WHEREAS, since 2013, the Samad Organization has invested a significant portion of its resources to develop a broad gaming engine for Tapinator LLC that enables the rapid production of cost-effective, mass-appeal games (the “Gaming Engine”); and
WHEREAS, the Gaming Engine has/will produce, for Tapinator LLC, the mobile games listed in Exhibit B hereto (the “Pre-Public Games”), all of which will launch prior to July 1, 2014; and
WHEREAS, the Samad Organization’s fee for the development of the Gaming Engine, which had been paid by Tapinator LLC and shall continue to be paid by the Company, is equal to 80% of the net revenues (defined in Section 6 below) generated by the Preexisting Games and the Pre-Public Games throughout their entire lifecycles; and
WHEREAS, in light of the historical performance of its mobile games, as well as current trends in the mobile gaming industry with respect to the lifecycle of mobile games, the Gaming Engine is expected to produce additional mobile games for the Company over the ensuing 18 month period.
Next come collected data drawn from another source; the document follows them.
/-- Monotone bookkeeping for the uniform form: if `ε·ρ ≤ A` then `ε·(N_D²ρ + 2N_Dρ(2 + εN_Dρ)S) ≤ N_D²A + 2N_D·A·(2 + N_D·A)·S`. -/
theorem eps_mul_conversionBound_le {ε N_D ρ S A : ℝ} (hε : 0 ≤ ε) (hN : 0 ≤ N_D) (hρ : 0 ≤ ρ) (hS : 0 ≤ S) (hA : ε * ρ ≤ A) :
    ε * (N_D ^ 2 * ρ + 2 * N_D * ρ * (2 + ε * N_D * ρ) * S) ≤ N_D ^ 2 * A + 2 * N_D * A * (2 + N_D * A) * S := by
  have ha0 : 0 ≤ ε * ρ := mul_nonneg hε hρ
  have heq : ε * (N_D ^ 2 * ρ + 2 * N_D * ρ * (2 + ε * N_D * ρ) * S) =
      N_D ^ 2 * (ε * ρ) + 2 * N_D * (ε * ρ) * (2 + N_D * (ε * ρ)) * S := by ring
  rw [heq]
  have h1 : N_D ^ 2 * (ε * ρ) ≤ N_D ^ 2 * A := mul_le_mul_of_nonneg_left hA (sq_nonneg _)
  have h2 : 2 * N_D * (ε * ρ) ≤ 2 * N_D * A := mul_le_mul_of_nonneg_left hA (by positivity)
  have h3 : 2 + N_D * (ε * ρ) ≤ 2 + N_D * A := by nlinarith [mul_le_mul_of_nonneg_left hA hN]
  have hA0 : 0 ≤ A := ha0.trans hA
  have h4 : 2 * N_D * (ε * ρ) * (2 + N_D * (ε * ρ)) * S ≤ 2 * N_D * A * (2 + N_D * A) * S :=
    mul_le_mul_of_nonneg_right (mul_le_mul h2 h3 (by positivity) (by positivity)) hS
  linarith

/-- **THE CONVERSION ROWS AT THE LAST SCALE FROM TWO FOURIER DATA.**  Fine volume `L₂`, coarse `L₁ ≤ L₂`, `0 < β`, `n′ = nScales β + 1`, frames
`K₁ = klFlowFrameU L₁ M₂ … n′`, `K₂ = klFlowFrameU L₂ M₂ … n′`, `D = K₂ ⊖ K₁`, frame-`K₁` partition function of the fine volume a unit.  DATA: `N_D ≥ Σ_z‖framePosKernel L₂ D z‖`
(the `ℓ¹` norm of the mismatch polynomial's position kernel), `ρ ≥` the `ℓ¹` norm of the `2M₂`-lattice character sum of the padded grid symbol of `Ψ_{K₁}` at `Λ_{n′}` (every
spin; the LHS of Literature `sum_sum_norm_charSum_gridSymbol_uvSymbolCT_le` at `N = 2M₂`), `S ≥` the `ε`-weighted pinned raw two-leg rows of `T^{L₂}(K₁)`.  THEN the `hPe` rows
of `…DualRowsFrameSplit.hPd_of_commonFrame_add_conversion` are `≤ N_D²·ρ + 2·N_D·ρ·(2 + ε·N_D·ρ)·S` (`ε = β/(2M₂)`): `hPe_lastScale_le` at `Xχ := N_D²ρ/2`,
`Rδ = Cδ := ε·N_D·ρ`, `Cv := 1 + ε·N_D·ρ`. [cite: BenfattoGiulianiMastropietro2006, §2.3 (2.21)–(2.24), §2.7 (2.71a), §3 (3.3)] -/
theorem hPe_lastScale_le_of_fourier (hL : L₁ ≤ L₂) {β : ℝ} (hβ : 0 < β) (U μ : ℝ) (of : SpaceTimeIdx L₂ M₂)
    (hZ₁ : IsUnit (effPartitionFn ℂ (normalCovariance L₂ M₂ (uvSymbolCT L₂ M₂ β μ (klFlowFrameU L₁ M₂ β U μ (nScales β + 1)) (klScale klE0 (nScales β + 1))))
      (hubbardInteraction L₂ M₂ β U + counterQuadratic L₂ M₂ β (klFlowFrameU L₁ M₂ β U μ (nScales β + 1)))))
    {N_D ρ S : ℝ} (hS0 : 0 ≤ S)
    (hND : ∑ z : TorusSite 2 L₂, ‖framePosKernel L₂ (fsub (klFlowFrameU L₂ M₂ β U μ (nScales β + 1)) (klFlowFrameU L₁ M₂ β U μ (nScales β + 1))) z‖ ≤ N_D)
    (hρ : ∀ τ : Fin 2, ∑ a : TorusSite 1 (2 * M₂), ∑ bv : TorusSite 2 L₂, ‖∑ q₀ : TorusSite 1 (2 * M₂), ∑ qv : TorusSite 2 L₂,
      torusChar q₀ a * torusChar qv bv *
        gridSymbol L₂ M₂ (2 * M₂) β (uvSymbolCT L₂ M₂ β μ (klFlowFrameU L₁ M₂ β U μ (nScales β + 1)) (klScale klE0 (nScales β + 1))) τ q₀ qv‖ ≤ ρ)
    (hS : ∀ (σ : Fin 2) (y₀ : SpaceTimeIdx L₂ M₂),
      fixedTupleL1 L₂ M₂ β 1 (sectorisedKernel L₂ M₂ β (trivialMultiplier L₂ M₂)
          (klEffectiveAction L₂ M₂ β U μ (klFlowFrameU L₁ M₂ β U μ (nScales β + 1)) klE0 (nScales β + 1)) 2)
        (![((0, σ), 0), ((0, σ), 1)] : Fin 2 → SectorLeg 1) y₀ ≤ S)
    (σ : Fin 2) :
    ∑ t₁ : ImagTimeIdx M₂, ∑ ybar : TorusSite 2 L₁,
        (‖sectorisedKernel L₂ M₂ β (trivialMultiplier L₂ M₂)
              ((klEffectiveAction L₂ M₂ β U μ (klFlowFrameU L₁ M₂ β U μ (nScales β + 1)) klE0 (nScales β + 1) -
                  counterQuadratic L₂ M₂ β (klFlowFrameU L₁ M₂ β U μ (nScales β + 1))) -
                (klEffectiveAction L₂ M₂ β U μ (klFlowFrameU L₂ M₂ β U μ (nScales β + 1)) klE0 (nScales β + 1) -
                  counterQuadratic L₂ M₂ β (klFlowFrameU L₂ M₂ β U μ (nScales β + 1)))) 2
              (![((0, σ), 0), ((0, σ), 1)] : Fin 2 → SectorLeg 1) ![of, (t₁, of.2 + Torus.proj L₂ (Torus.cRep ybar))]‖ +
          ‖sectorisedKernel L₂ M₂ β (trivialMultiplier L₂ M₂)
              ((klEffectiveAction L₂ M₂ β U μ (klFlowFrameU L₁ M₂ β U μ (nScales β + 1)) klE0 (nScales β + 1) -
                  counterQuadratic L₂ M₂ β (klFlowFrameU L₁ M₂ β U μ (nScales β + 1))) -
                (klEffectiveAction L₂ M₂ β U μ (klFlowFrameU L₂ M₂ β U μ (nScales β + 1)) klE0 (nScales β + 1) -
                  counterQuadratic L₂ M₂ β (klFlowFrameU L₂ M₂ β U μ (nScales β + 1)))) 2
              (![((0, σ), 0), ((0, σ), 1)] : Fin 2 → SectorLeg 1) ![of, (t₁, of.2 + -Torus.proj L₂ (Torus.cRep ybar))]‖) ≤
      N_D ^ 2 * ρ + 2 * N_D * ρ * (2 + imagTimeWeight β M₂ * N_D * ρ) * S := by
  -- abbreviations
  set n := nScales β + 1 with hn
  set K₁ := klFlowFrameU L₁ M₂ β U μ n with hK₁
  set K₂ := klFlowFrameU L₂ M₂ β U μ n with hK₂
  set ε := imagTimeWeight β M₂ with hεdef
  have hMr : (0 : ℝ) < M₂ := Nat.cast_pos.2 (NeZero.pos M₂)
  have hε : 0 < ε := by rw [hεdef]; unfold imagTimeWeight; positivity
  have hL2 : (0 : ℝ) < (L₂ : ℝ) ^ 2 := by have := NeZero.pos L₂; positivity
  have hc0 : (0 : ℝ) < β * (L₂ : ℝ) ^ 2 := by positivity
  have hL1 : (L₂ : ℝ) ≠ 0 := by exact_mod_cast NeZero.ne L₂
  have hN0 : 0 ≤ N_D := (sum_nonneg fun _ _ => norm_nonneg _).trans hND
  have hρ0 : 0 ≤ ρ := le_trans (sum_nonneg fun _ _ => sum_nonneg fun _ _ => norm_nonneg _) (hρ 0)
  have hΛ : 0 < klScale klE0 n := klScale_nScales_succ_pos
  have hΛβ : klScale klE0 n ≤ Real.pi / β := (klScale_nScales_succ_lt hβ).le
  -- the dressing scalar `c = −(βL²)⁻¹`, `‖c‖·βL² = 1`
  set c : ℂ := -(((1 / (β * (L₂ : ℝ) ^ 2) : ℝ) : ℂ)) with hc
  have hnc : ‖c‖ * (β * (L₂ : ℝ) ^ 2) = 1 := by
    rw [hc, norm_neg, Complex.norm_real, Real.norm_eq_abs, abs_of_pos (by positivity)]; field_simp
  -- the three weights of the dressing family `![1, m − 1, m]`
  set F' : Fin 3 → FreqMomentum L₂ M₂ → ℂ := ![fun _ => 1,
      fun k => (1 + uvSymbolCT L₂ M₂ β μ K₂ (klScale klE0 n) (k, 0) * (((fsub K₂ K₁).eval (latticeMomentum L₂ k.2) / (β * (L₂ : ℝ) ^ 2) : ℝ) : ℂ))⁻¹ - 1,
      fun k => (1 + uvSymbolCT L₂ M₂ β μ K₂ (klScale klE0 n) (k, 0) * (((fsub K₂ K₁).eval (latticeMomentum L₂ k.2) / (β * (L₂ : ℝ) ^ 2) : ℝ) : ℂ))⁻¹] with hF'
  have hF1 : ∀ k : FreqMomentum L₂ M₂, F' 1 k =
      ((fsub K₂ K₁).eval (latticeMomentum L₂ k.2) : ℂ) * (c * uvSymbolCT L₂ M₂ β μ K₁ (klScale klE0 n) (k, 0)) := by
    intro k
    have hm := dressWeight_sub_one_eq_of_scale_le_pi_div hβ μ K₁ K₂ klE0 n hΛ hΛβ (k, 0)
    simp only at hm
    have e1 : F' 1 k = (1 + uvSymbolCT L₂ M₂ β μ K₂ (klScale klE0 n) (k, 0) *
        (((fsub K₂ K₁).eval (latticeMomentum L₂ k.2) / (β * (L₂ : ℝ) ^ 2) : ℝ) : ℂ))⁻¹ - 1 := rfl
    rw [e1, hm, hc]; push_cast; ring
  have hF2 : ∀ k : FreqMomentum L₂ M₂, F' 2 k =
      1 + ((fsub K₂ K₁).eval (latticeMomentum L₂ k.2) : ℂ) * (c * uvSymbolCT L₂ M₂ β μ K₁ (klScale klE0 n) (k, 0)) := by
    intro k
    have hm := dressWeight_sub_one_eq_of_scale_le_pi_div hβ μ K₁ K₂ klE0 n hΛ hΛβ (k, 0)
    simp only at hm
    have e1 : F' 1 k = (1 + uvSymbolCT L₂ M₂ β μ K₂ (klScale klE0 n) (k, 0) *
        (((fsub K₂ K₁).eval (latticeMomentum L₂ k.2) / (β * (L₂ : ℝ) ^ 2) : ℝ) : ℂ))⁻¹ - 1 := rfl
    have e2 : F' 2 k = (1 + uvSymbolCT L₂ M₂ β μ K₂ (klScale klE0 n) (k, 0) *
        (((fsub K₂ K₁).eval (latticeMomentum L₂ k.2) / (β * (L₂ : ℝ) ^ 2) : ℝ) : ℂ))⁻¹ := rfl
    have h2 : F' 2 k = 1 + (F' 1 k) := by rw [e1, e2]; ring
    rw [h2, hF1]
  -- the four named data
  have hχ : ∀ τ : Fin 2, ∑ x₁ : SpaceTimeIdx L₂ M₂, ‖∑ k : FreqMomentum L₂ M₂,
      ((((fsub K₂ K₁).eval (latticeMomentum L₂ k.2) / (β * (L₂ : ℝ) ^ 2) : ℝ) : ℂ) /
            (1 + uvSymbolCT L₂ M₂ β μ K₂ (klScale klE0 n) (k, τ) * (((fsub K₂ K₁).eval (latticeMomentum L₂ k.2) / (β * (L₂ : ℝ) ^ 2) : ℝ) : ℂ)) -
          (((fsub K₂ K₁).eval (latticeMomentum L₂ k.2) / (β * (L₂ : ℝ) ^ 2) : ℝ) : ℂ)) * (((2 : ℕ).factorial : ℚ)⁻¹ • (1 : ℂ)) *
        (Complex.exp (((matsubaraFreq β M₂ k.1 * (imagTime β M₂ x₁.1 - imagTime β M₂ of.1) : ℝ) : ℂ) * I) * torusChar k.2 (x₁.2 - of.2))‖ ≤
      N_D ^ 2 * ρ / 2 := fun τ =>
    sum_norm_chainCharSum_le hβ μ K₁ K₂ klE0 n hΛ hΛβ hND τ (hρ τ) of
  have hRδ : ∀ τ : Fin 2, ∑ y : SpaceTimeIdx L₂ M₂,
      ‖(sectorAnalysisMatrix L₂ M₂ β F' * sectorSubMatrix L₂ M₂ β (trivialMultiplier L₂ M₂)) (of, (((1 : Fin 3), τ), 0)) (y, (((0 : Fin 1), τ), 0))‖ ≤
      ε * N_D * ρ / ε := by
    intro τ
    refine (rowSum_overlap_evalMul_le hβ F' 1 (fsub K₂ K₁) _ c 0 hF1 hND (hρ 0) τ 0 of).trans (le_of_eq ?_)
    rw [hnc]; field_simp
  have hCδ : ∀ (τ : Fin 2) (y : SpaceTimeIdx L₂ M₂), ∑ x : SpaceTimeIdx L₂ M₂,
      ‖(sectorAnalysisMatrix L₂ M₂ β F' * sectorSubMatrix L₂ M₂ β (trivialMultiplier L₂ M₂)) (x, (((1 : Fin 3), τ), 1)) (y, (((0 : Fin 1), τ), 1))‖ ≤
      ε * N_D * ρ / ε := by
    intro τ y
    refine (colSum_overlap_evalMul_le hβ F' 1 (fsub K₂ K₁) _ c 0 hF1 hND (hρ 0) τ 1 y).trans (le_of_eq ?_)
    rw [hnc]; field_simp
  have hCv : ∀ (τ : Fin 2) (y : SpaceTimeIdx L₂ M₂), ∑ x : SpaceTimeIdx L₂ M₂,
      ‖(sectorAnalysisMatrix L₂ M₂ β F' * sectorSubMatrix L₂ M₂ β (trivialMultiplier L₂ M₂)) (x, (((2 : Fin 3), τ), 1)) (y, (((0 : Fin 1), τ), 1))‖ ≤
      (1 + ε * N_D * ρ) / ε := by
    intro τ y
    refine (colSum_overlap_one_add_evalMul_le hβ F' 2 (fsub K₂ K₁) _ c 0 hF2 hND (hρ 0) τ 1 y).trans (le_of_eq ?_)
    rw [hnc, ← hεdef]; field_simp
  have h := hPe_lastScale_le hL hβ U μ of hZ₁ (Xχ := N_D ^ 2 * ρ / 2) (Rδ := ε * N_D * ρ) (Cv := 1 + ε * N_D * ρ) (Cδ := ε * N_D * ρ)
    (by positivity) (by positivity) hS0 hχ hRδ hCv hCδ hS σ
  refine h.trans (le_of_eq ?_)
  rw [← hεdef]
  field_simp
  ring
NOW, THEREFORE, in consideration of the mutual promises, agreements, covenants and obligations contained herein, and other good and valuable consideration, the receipt and adequacy of which are hereby acknowledged, the parties agree as follows:
1. Starting July 1, 2014, the Samad Organization shall develop new mobile games for the Company with gameplay that includes (i) driving, (ii) parking, (iii) block puzzles, (iv) tossing, (v) word puzzles, (vi) movies, (vii) television shows, (viii) songs, (ix) sketches, (x) pictures, (xi) brands, (xii) animal simulations and (xiii) shooting. With the exception of shooting games, KS and the Samad Organization shall not develop mobile games containing, or substantially similar to, the aforementioned gameplay for any entity or individual other than the Company.
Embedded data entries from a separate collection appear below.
/-!
# Route BarrierLever — item `ChowHitsThinRowPartitionMinors` (stmt-ValiantsHypothesis-20195):
# the PAIR LAYER on HAMMING-BALL columns (stars, CO-STARS, mixed), every height

Helper file (`--supports stmt-ValiantsHypothesis-20195`; cell valiant-natproofs, rung V4, 𝒟-side of
door (c); prover seat val-np-p8 gen 2).  Closes NO item; imports `…ChowThinRowsBallEntries` (val-np-p8 g2:
closed forms of the doubled singleton design) and `…ChowThinRowsFormsPairPackaging` (`exists_forms_of_card_le_pair`); no route file, no definitions.

**Theorem `chowHits_thinRows_ballColumns`.**  For every `h ≥ 1`, all injective thin rows `u i`
(`|u i| ≤ 2`) one of which is `∅`, every base point `p ⊆ Fin h`, and all injective columns inside the
HAMMING BALL of radius `1` around `p` (`w j ∈ {p} ∪ {p + c : c ∉ p} ∪ {p − c : c ∈ p}`, with at least
one inward direction unused when `p = ⊤`), ONE explicit rational product of `h + h` affine forms makes the
partition minor nonsingular.  `p = ∅` is the star of `…ChowThinRowsStarColumns`; `p = 𝟙_T` with inward
directions gives the CO-STARS (the «co-weight ≤ 1» Leibniz columns of planner g15's MEMO-normalforms §7.2,
on which every product-of-pure-factors design is dead); mixed balls interpolate.

**The witness (p-BALANCED HADAMARD design, DOUBLED inward factors).**  Forms `φ_c = 1 + y_c +
Σ_a [a ∈ u(π j_c)] x_a` for every `c` (`j_c` = the column in direction `c`; `π` pairs the centre column
with the empty row), the balancing form `φ_∅` (`Σ_V κ_a(V) = ½K_a`, `K_a` = inward mass: singleton rows
vanish at the centre), and a second pure factor `1 + y_c` for every inward direction (Hadamard coefficient
`3` instead of `1` — reflecting a coordinate flips the sign of the Hadamard term).  Rows (`dbl_entry_*`):
`∅ ↦ 2^{t_j}`, `{a} ↦ 2^{t_j}{0,½,−1}[a ∈ u(π j)]`, `{a,b} ↦ 2^{t_j}(c_ab/4 + {0,−½,2}[u(π j) = {a,b}])`.

WHAT THIS IS NOT: rows without `∅` / columns outside a radius-1 ball are not treated; items 20195 /
20172 / 19717 are NOT proved; nothing on crux stmt-ValiantsHypothesis-14610 or `VP ≠ VNP`. -/

set_option linter.dupNamespace false

namespace Summit.ValiantsHypothesis.ValiantsHypothesis.Theorems.BarrierLever.ChowSubcube

open Finset MvPolynomial
open Summit.ValiantsHypothesis.ValiantsHypothesis.Theorems.BarrierLever.ChowFactor (totalDegree_affine_le)

variable {h : ℕ}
2. It is estimated that the cost to develop each new mobile game will be approximately $5,000, and that four (4) new mobile games will be developed each month, for a total monthly development cost to the Company of $20,000.
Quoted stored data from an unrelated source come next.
import Mathlib
import HarnessLib
import Summits.ValiantsHypothesis.ValiantsHypothesis.Theorems.LacunarySymmetroidMatrixDescartesProductPlusOneTameSector
import Summits.ValiantsHypothesis.ValiantsHypothesis.Theorems.LacunarySymmetroidMatrixDescartesProductPlusOneSharpSector
import Summits.ValiantsHypothesis.ValiantsHypothesis.Theorems.LacunarySymmetroidMatrixDescartesProductPlusOneMixedSector

/-!
# ValiantsHypothesis / LacunarySymmetroid — crux `MatrixDescartes` (stmt-ValiantsHypothesis-18050, V1),
# LINE (A) «product_plus_one», stub S4″ `stub_eulerBoundK3`: the c-FREE EULER BOUND IN THE SECTORS of the `K = 3` row

The line's c-free Euler numerator (rev 3, `eulerNumerator d a l₀`, unfolded verbatim here) is
`R = Σ_j (Σ_l a_{jl}(d_l − d_{l₀}) X^{d_l}) · ∏_{i≠j} f_i = θ(∏ f_j) − m·d_{l₀}·∏ f_j`.  For `K = 3`, `d 0 < d 1 < d 2`, writing
`f_j = X^{d 0}·g_j`, `g_j = a_{j0} + a_{j1} X^{e+1} + a_{j2} X^{e+k+2}`: `R = X^{m·d 0} · (X·P′ − ν·P)`, `P = ∏ g_j`, `ν = m (d_{l₀} − d_0)`
(`eulerNumerator_eq`).  Off the zeros of `P`, `X P′ − ν P = P·(Φ − ν)` with `Φ = Σ_j θg_j/g_j` (✓ `eval_euler_prod`), so

* `euler_pos_roots_le` (generic count): if `Φ` takes the value `ν` at most once on every zero-free interval, then
  `Z₊(X P′ − ν P) ≤ Z₊(P) + (Z₊(P) + 1)` (zeros of `P`, plus one per zero-free component — fibre count as in ✓ `tame_sector_pos_roots`,
  with «two R-zeros in one component ⇒ Φ(w₁) = Φ(w₂) = ν» directly, no Rolle);
* `eulerBound_sharp`: SHARP sector (`a_{j0}, a_{j2} > 0`, every factor negative somewhere; any support, ANY coupled letter `l₀`):
  `Z₊(R) ≤ 4m + 1` (✓ `phisum_injective`, ✓ `prod_trinomial_pos_roots_le_two_mul`);
* `eulerBound_tame`: NO-DIP sector (`a_{j0} a_{j2} < 0`), ratio `d 2 − d 0 ≤ 4 (d 1 − d 0)`, BOTTOM coupling `l₀ = 0` (`ν = 0`, `Φ = X^{e+1}·Ψ`):
  `Z₊(R) ≤ 2m + 2` (✓ `psi_injective`, ✓ `prod_trinomial_pos_roots_le`).

* `eulerBound_mixed`: MIXED sector (every factor no-dip or a sharp dip), ratio `2 (d 1 − d 0) ≤ d 2 − d 0 ≤ 4 (d 1 − d 0)`, bottom coupling:
  `Z₊(R) ≤ 4m + 1` (✓ `psi_injective_mixed`, ✓ `prod_trinomial_pos_roots_le_mixed`).

(Top couplings follow by p7 g14's reverse chart — not typed here; the middle coupling for no-dip factors is NOT covered —
`Φ = ν ≠ 0` is not a level of the monotone `Ψ`, see `…ProductPlusOneMiddleLaurent`.)  These feed `stub_eulerBoundK3` (`EulerBoundK3`:
`∃ C₀, ∀ m d a l₀, Z₊(eulerNumerator d a l₀) ≤ C₀ m + C₀`) SECTOR BY SECTOR; the stub itself (all sectors, all couplings) stays OPEN.
Honest framing: sector rungs of a research stub; NOT `stub_eulerBoundK3` / `stub_classRowK3` / `stub_polyLaw` / `MatrixDescartes` / B;
`VP ≠ VNP` NOT proved.  No definitions, no named facts; Mathlib + the lane files.
-/

set_option linter.dupNamespace false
3. At the start of each month, KS will forward to the Company a projection of the new mobile games to be developed during that month, along with each new mobile game’s expected development cost. At the end of each month, KS will forward to the Company the actual development costs incurred to produce that month’s new mobile games.
4. On an ongoing basis, the Company and KS shall decide whether to produce new mobile games with gameplay and/or in categories other than those referred to in Section 1 above. Such new category games developed for the Company (the “New Category Tapinator Games”) shall be done on an exclusive basis whereby: (a) the Company shall pay the Samad Organization 100% of the costs to develop the New Category Tapinator Games, (b) the Company shall be entitled to 100% of the revenue generated by the New Category Tapinator Games, and (c) KS and the Samad Organization shall not develop mobile games containing gameplay or in the same category of the New Category Tapinator Games for any entity or individual other than the Company.
5. For those new category games that the Company has decided not to produce pursuant to Section 4 above, but which are developed by Samad (the “New Category Samad Games”), the Company shall be allowed to record on its books 100% of the net revenues of the New Category Samad Games, with a corresponding expense to the Samad Organization equal to 99% of net revenues. The Company shall be entitled to keep a publishing fee of 1% of net revenues on the New Category Samad Games.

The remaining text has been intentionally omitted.